◆ **Data**:
import Literature.Geometry.Kaehler.RiemannSurfaceUnramifiedAbelianExtensions
import Literature.Geometry.Kaehler.RiemannSurfaceGenusOneFundamentalGroup
import HarnessLib

/-!
# Unramified holomorphic coverings of compact Riemann surfaces of genus `0` and `1`

Topic `Literature/Geometry/Kaehler` — the two abelian cases of the lane's π₁ ∕ function-field dictionary for
unramified holomorphic coverings `q : Y → N` of compact connected Riemann surfaces
(`RiemannSurfaceUnramifiedCoveringFunctionField`, `RiemannSurfaceUnramifiedAbelianExtensions`), using
`RiemannSurfaceFiniteFundamentalGroup` (`g = 0 ⇔` simply connected, Farkas–Kra IV.6.1 (a)) and
`RiemannSurfaceGenusOneFundamentalGroup` (`g = 1 ⇒ π₁ ≅ ℤ²` abelian, IV.6.1 (b)).

## What is proved (everything; no definitions, no instances, no named facts)

For an unramified holomorphic covering `q : Y → N` of compact connected Riemann surfaces, `K = q^*𝒦(N)`:
* §1 (`g(N) = 0`) **`bijective_of_arithGenus_eq_zero`** — `q` is bijective, indeed a biholomorphism
  (`exists_homeomorph_of_arithGenus_eq_zero`), `g(Y) = 0`, and `𝒦(Y) = K` (`finrank_eq_one_of_arithGenus_eq_zero`):
  the Riemann sphere has no non-trivial unramified coverings (it is simply connected);
* §2 (`g(N) = 1`) **`normal_range_mapOfEq_of_arithGenus_eq_one`** (every unramified covering of a torus is
  normal = Galois, `π₁` being abelian), `arithGenus_eq_one_of_arithGenus_eq_one` (`g(Y) = 1`),
  **`isGalois_and_comm_of_arithGenus_eq_one`** (`𝒦(Y)/K` is an ABELIAN Galois extension),
  `natCard_algEquiv_eq_ncard_of_arithGenus_eq_one` (`|Gal| =` number of sheets `= [𝒦(Y) : K]`),
  **`exists_surjective_pi_int_two_gal_of_arithGenus_eq_one`** (`Gal` is a quotient of `ℤ²`: two generators), and
  conversely **`exists_genus_one_cover_of_addMonoidHom_surjective`** (every finite abelian group on two generators is
  the Galois group of `𝒦(T)/p^*𝒦(N)` for an unramified holomorphic covering `p : T → N` by a torus `T`, `g(T) = 1`).

## References
* H. M. Farkas, I. Kra, *Riemann Surfaces*, 2nd ed., GTM 71, Springer 1992, IV.6.1, IV.6.3–6.4, I.2.7, V.1.10. [FarkasKra1992]
* O. Forster, *Lectures on Riemann Surfaces*, GTM 81, Springer 1981, §8.12 Theorem, §8.3. [Forster1981]
* A. Hatcher, *Algebraic Topology*, CUP 2002, §1.3 Prop. 1.39 (p. 71), Example 1.13. [HatcherAT2002]
-/

noncomputable section

open scoped Manifold ContDiff Topology IntermediateField
open Set Function MulAction Module

namespace Literature.Geometry.Kaehler

open Literature.Topology.CoveringSpaces

namespace RiemannSurface

open FunctionField

universe u v

variable {N : Type u} [TopologicalSpace N] [ChartedSpace ℂ N] [ConnectedSpace N] [IsManifold 𝓘(ℂ, ℂ) ω N]
  [CompactSpace N] [T2Space N]
  {Y : Type v} [TopologicalSpace Y] [ChartedSpace ℂ Y] [ConnectedSpace Y] [IsManifold 𝓘(ℂ, ℂ) ω Y]
  [CompactSpace Y] [T2Space Y]
  {q : Y → N} (hq : MDifferentiable 𝓘(ℂ, ℂ) 𝓘(ℂ, ℂ) q) (hne : ∃ a b, q a ≠ q b) (hc : IsCoveringMap q)

/-! ### §1 Genus `0`: no non-trivial unramified coverings -/

include hc in
omit [IsManifold 𝓘(ℂ, ℂ) ω Y] [CompactSpace Y] [T2Space Y] in
/-- **An unramified holomorphic covering of a compact Riemann surface of genus `0` has one sheet**: `N` is simply
connected (IV.6.1 (a)), so `q_* π₁(Y) = π₁(N) = 1` has index `1`. [cite: FarkasKra1992, IV.6.1 Theorem (a), IV.6.3]
[cite: HatcherAT2002, §1.3 Prop. 1.32 (p. 61)] -/
theorem ncard_preimage_eq_one_of_arithGenus_eq_zero (h0 : arithGenus N = 0) (y : N) : (q ⁻¹' {y}).ncard = 1 := by
  haveI := simplyConnectedSpace_iff_arithGenus_eq_zero.2 h0
  obtain ⟨e₀⟩ : Nonempty Y := inferInstance
  rw [ncard_preimage_eq_index_range_mapOfEq hc (⟨e₀, rfl⟩ : q ⁻¹' {q e₀}) y]
  have htop : (FundamentalGroup.mapOfEq ⟨q, hc.continuous⟩ (⟨e₀, rfl⟩ : q ⁻¹' {q e₀}).2).range = ⊤ :=
    eq_top_iff.2 fun γ _ ↦ by rw [Subsingleton.elim γ 1]; exact one_mem _
  rw [htop, Subgroup.index_top]

include hc in
omit [IsManifold 𝓘(ℂ, ℂ) ω Y] [T2Space Y] in
/-- **The Riemann sphere (genus `0`) has no non-trivial unramified coverings**: an unramified holomorphic covering map
onto a compact Riemann surface of genus `0` from a compact connected one is bijective.
[cite: FarkasKra1992, IV.6.1 Theorem (a), IV.6.3] -/
theorem bijective_of_arithGenus_eq_zero (h0 : arithGenus N = 0) : Bijective q := by
  refine ⟨fun a b hab ↦ ?_, hc.surjective_of_finite hc.finite_preimage_singleton_of_compactSpace⟩
  have h1 := ncard_preimage_eq_one_of_arithGenus_eq_zero hc h0 (q a)
  rw [Set.ncard_eq_one] at h1
  obtain ⟨c, hc1⟩ := h1
  have ha : a ∈ q ⁻¹' {q a} := rfl
  have hb : b ∈ q ⁻¹' {q a} := hab.symm
  rw [hc1, mem_singleton_iff] at ha hb
  rw [ha, hb]

include hq hc in
omit [T2Space Y] in
/-- The biholomorphic form: an unramified holomorphic covering of a genus-`0` compact Riemann surface is a
biholomorphism (`q⁻¹` holomorphic, Farkas–Kra I.1.5). [cite: FarkasKra1992, IV.6.1 Theorem (a), I.1.5] -/
theorem exists_homeomorph_of_arithGenus_eq_zero (h0 : arithGenus N = 0) :
    ∃ e : Y ≃ₜ N, ⇑e = q ∧ MDifferentiable 𝓘(ℂ, ℂ) 𝓘(ℂ, ℂ) e.symm :=
  exists_homeomorph_mdifferentiable_symm hq (bijective_of_arithGenus_eq_zero hc h0)

include hq hc in
/-- `g(N) = 0 ⇒ g(Y) = 0` for an unramified holomorphic covering `Y → N` of compact connected Riemann surfaces (one
sheet: Riemann–Hurwitz `g(Y) − 1 = 1 · (0 − 1)`). [cite: FarkasKra1992, I.2.7, IV.6.3] -/
theorem arithGenus_eq_zero_of_arithGenus_eq_zero (h0 : arithGenus N = 0) : arithGenus Y = 0 := by
  have hne : ∃ a b, q a ≠ q b := hc.exists_apply_ne_of_compactSpace
  obtain ⟨x₀⟩ : Nonempty N := inferInstance
  have h := hc.arithGenus_sub_one_eq hq hne x₀
  rw [ncard_preimage_eq_one_of_arithGenus_eq_zero hc h0 x₀, h0] at h
  push_cast at h
  omega

include hc in
/-- `g(N) = 0 ⇒ 𝒦(Y) = q^*𝒦(N)`: the function field extension of an unramified covering of the sphere is trivial
(`[𝒦(Y) : K] = [π₁ : q_*π₁] = 1`). [cite: Forster1981, §8.3 Theorem] [cite: FarkasKra1992, IV.6.1 Theorem (a)] -/
theorem finrank_eq_one_of_arithGenus_eq_zero (h0 : arithGenus N = 0) :
    finrank ↥(comap q hq hne).fieldRange (FunctionField Y) = 1 := by
  obtain ⟨e₀⟩ : Nonempty Y := inferInstance
  rw [finrank_fieldRange_comap_eq_index hq hne hc (⟨e₀, rfl⟩ : q ⁻¹' {q e₀}),
    ← ncard_preimage_eq_index_range_mapOfEq hc _ (q e₀), ncard_preimage_eq_one_of_arithGenus_eq_zero hc h0]

/-! ### §2 Genus `1`: every unramified covering is an abelian Galois covering by a torus -/

include hc in
omit [ChartedSpace ℂ Y] [ConnectedSpace Y] [IsManifold 𝓘(ℂ, ℂ) ω Y] [CompactSpace Y] [T2Space Y] in
/-- **Every unramified covering of a compact Riemann surface of genus `1` is normal (Galois)**: `π₁(N)` is abelian
(IV.6.1 (b): `π₁ ≅ ℤ ⊕ ℤ`), so every subgroup, in particular `q_* π₁(Y, e₀)`, is normal.
[cite: FarkasKra1992, IV.6.1 Theorem (b)] [cite: HatcherAT2002, §1.3 Prop. 1.39 (p. 71), Example 1.13] -/
theorem normal_range_mapOfEq_of_arithGenus_eq_one (h1 : arithGenus N = 1) {x₀ : N}
    (e₀ : q ⁻¹' {x₀}) : (FundamentalGroup.mapOfEq ⟨q, hc.continuous⟩ e₀.2).range.Normal :=
  ⟨fun h hh g ↦ by rwa [mul_comm_of_arithGenus_eq_one h1 x₀ g h, mul_inv_cancel_right]⟩

include hq hc in
/-- `g(N) = 1 ⇒ g(Y) = 1` for an unramified holomorphic covering (Riemann–Hurwitz with `B = 0`).
[cite: FarkasKra1992, I.2.7, V.1.10] -/
theorem arithGenus_eq_one_of_arithGenus_eq_one (h1 : arithGenus N = 1) : arithGenus Y = 1 :=
  (hc.arithGenus_eq_one_iff hq hc.exists_apply_ne_of_compactSpace).2 h1

include hc in
/-- **The function field extension of an unramified covering of a torus is abelian Galois**: for `g(N) = 1`,
`𝒦(Y)/q^*𝒦(N)` is Galois with commutative Galois group (`[π₁, π₁] = 1 ≤ q_* π₁(Y)`).
[cite: Forster1981, §8.12 Theorem] [cite: FarkasKra1992, IV.6.1 Theorem (b)] -/
theorem isGalois_and_comm_of_arithGenus_eq_one (h1 : arithGenus N = 1) :
    IsGalois ↥(comap q hq hne).fieldRange (FunctionField Y) ∧
      ∀ σ τ : (FunctionField Y ≃ₐ[↥(comap q hq hne).fieldRange] FunctionField Y), σ * τ = τ * σ := by
  obtain ⟨e₀⟩ : Nonempty Y := inferInstance
  refine (isGalois_and_comm_iff_commutator_le hq hne hc (⟨e₀, rfl⟩ : q ⁻¹' {q e₀})).2 ?_
  rw [commutator_eq_bot_of_arithGenus_le_one h1.le (q e₀)]
  exact bot_le

include hc in
/-- For `g(N) = 1`: `|Gal(𝒦(Y)/q^*𝒦(N))| = [π₁(N) : q_* π₁(Y)] =` the number of sheets `= [𝒦(Y) : q^*𝒦(N)]`.
[cite: Forster1981, §8.12 Theorem, §8.3] [cite: FarkasKra1992, IV.6.1 Theorem (b)] -/
theorem natCard_algEquiv_eq_ncard_of_arithGenus_eq_one (h1 : arithGenus N = 1) (y : N) :
    Nat.card (FunctionField Y ≃ₐ[↥(comap q hq hne).fieldRange] FunctionField Y) = (q ⁻¹' {y}).ncard ∧
      finrank ↥(comap q hq hne).fieldRange (FunctionField Y) = (q ⁻¹' {y}).ncard := by
  obtain ⟨e₀⟩ : Nonempty Y := inferInstance
  have hN := normal_range_mapOfEq_of_arithGenus_eq_one hc h1 (⟨e₀, rfl⟩ : q ⁻¹' {q e₀})
  refine ⟨?_, ?_⟩
  · rw [(isGalois_and_natCard_algEquiv_eq_index_of_normal hq hne hc _ hN).2,
      ncard_preimage_eq_index_range_mapOfEq hc _ y]
  · rw [finrank_fieldRange_comap_eq_index hq hne hc (⟨e₀, rfl⟩ : q ⁻¹' {q e₀}),
      ncard_preimage_eq_index_range_mapOfEq hc _ y]

include hc in
/-- **The Galois group of an unramified covering of a torus is abelian on two generators**: for `g(N) = 1` there is a
surjection `ℤ² ↠ Gal(𝒦(Y)/q^*𝒦(N))` (additively written). [cite: FarkasKra1992, IV.6.1 Theorem (b)]
[cite: Forster1981, §8.12 Theorem] [cite: HatcherAT2002, Example 1.13 (p. 34), §1.3 Prop. 1.39] -/
theorem exists_surjective_pi_int_two_gal_of_arithGenus_eq_one (h1 : arithGenus N = 1) :
    ∃ ψ : (Fin 2 → ℤ) →+ Additive (FunctionField Y ≃ₐ[↥(comap q hq hne).fieldRange] FunctionField Y),
      Surjective ψ := by
  obtain ⟨e₀⟩ : Nonempty Y := inferInstance
  obtain ⟨hG, hcomm⟩ := isGalois_and_comm_of_arithGenus_eq_one hq hne hc h1
  obtain ⟨ψ, hψ⟩ := exists_surjective_pi_int_gal_of_comm hq hne hc (⟨e₀, rfl⟩ : q ⁻¹' {q e₀}) hG hcomm
  -- reindex `ℤ^{2g} = ℤ²`
  let ε : (Fin 2 → ℤ) ≃ₗ[ℤ] (Fin (2 * arithGenus N) → ℤ) :=
    LinearEquiv.funCongrLeft ℤ ℤ (finCongr (by rw [h1]) : Fin (2 * arithGenus N) ≃ Fin 2)
  exact ⟨ψ.comp ε.toAddEquiv.toAddMonoidHom, hψ.comp ε.toAddEquiv.surjective⟩

omit hq hne hc

/-- **Every finite abelian group on two generators is the Galois group of an unramified covering of a torus by a
torus**: for `g(N) = 1` and a surjection `ℤ² ↠ A` onto a finite abelian group there are a compact connected Riemann
surface `T` OF GENUS `1` and an unramified holomorphic covering `p : T → N` with `𝒦(T)/p^*𝒦(N)` Galois of degree `|A|`
and group `≅ Multiplicative A`. [cite: FarkasKra1992, IV.6.1 Theorem (b), V.1.10] [cite: Forster1981, §8.12 Theorem]
[cite: HatcherAT2002, §1.3 Exercise 19 (p. 82)] -/
theorem exists_genus_one_cover_of_addMonoidHom_surjective (h1 : arithGenus N = 1) (x₀ : N) {A : Type*}
    [AddCommGroup A] [Finite A] (ψ : (Fin 2 → ℤ) →+ A) (hψ : Surjective ψ) :
    ∃ (T : Type u) (_ : TopologicalSpace T) (_ : ChartedSpace ℂ T) (_ : IsManifold 𝓘(ℂ, ℂ) ω T)
      (_ : CompactSpace T) (_ : T2Space T) (_ : ConnectedSpace T) (p : T → N)
      (hp : MDifferentiable 𝓘(ℂ, ℂ) 𝓘(ℂ, ℂ) p) (hpne : ∃ a b, p a ≠ p b),
      arithGenus T = 1 ∧ IsCoveringMap p ∧ IsGalois ↥(comap p hp hpne).fieldRange (FunctionField T) ∧
        finrank ↥(comap p hp hpne).fieldRange (FunctionField T) = Nat.card A ∧
        Nonempty ((FunctionField T ≃ₐ[↥(comap p hp hpne).fieldRange] FunctionField T) ≃* Multiplicative A) := by
  let ε : (Fin (2 * arithGenus N) → ℤ) ≃ₗ[ℤ] (Fin 2 → ℤ) :=
    LinearEquiv.funCongrLeft ℤ ℤ (finCongr (by rw [h1]) : Fin 2 ≃ Fin (2 * arithGenus N))
  obtain ⟨T, i1, i2, i3, i4, i5, i6, p, hp, hpne, hpc, hG, hdeg, hiso⟩ :=
    exists_isGalois_mulEquiv_of_addMonoidHom_surjective x₀ (ψ.comp ε.toAddEquiv.toAddMonoidHom)
      (hψ.comp ε.toAddEquiv.surjective)
  exact ⟨T, i1, i2, i3, i4, i5, i6, p, hp, hpne, (hpc.arithGenus_eq_one_iff hp hpne).2 h1, hpc, hG, hdeg, hiso⟩

end RiemannSurface

end Literature.Geometry.Kaehler

end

◆ **Exercise description**:
Wherever the word "Topology" appears in the listing, copy the line that holds it.

◆ **Reply to the exercise**:
* A. Hatcher, *Algebraic Topology*, CUP 2002, §1.3 Prop. 1.39 (p. 71), Example 1.13. [HatcherAT2002]
open scoped Manifold ContDiff Topology IntermediateField
open Literature.Topology.CoveringSpaces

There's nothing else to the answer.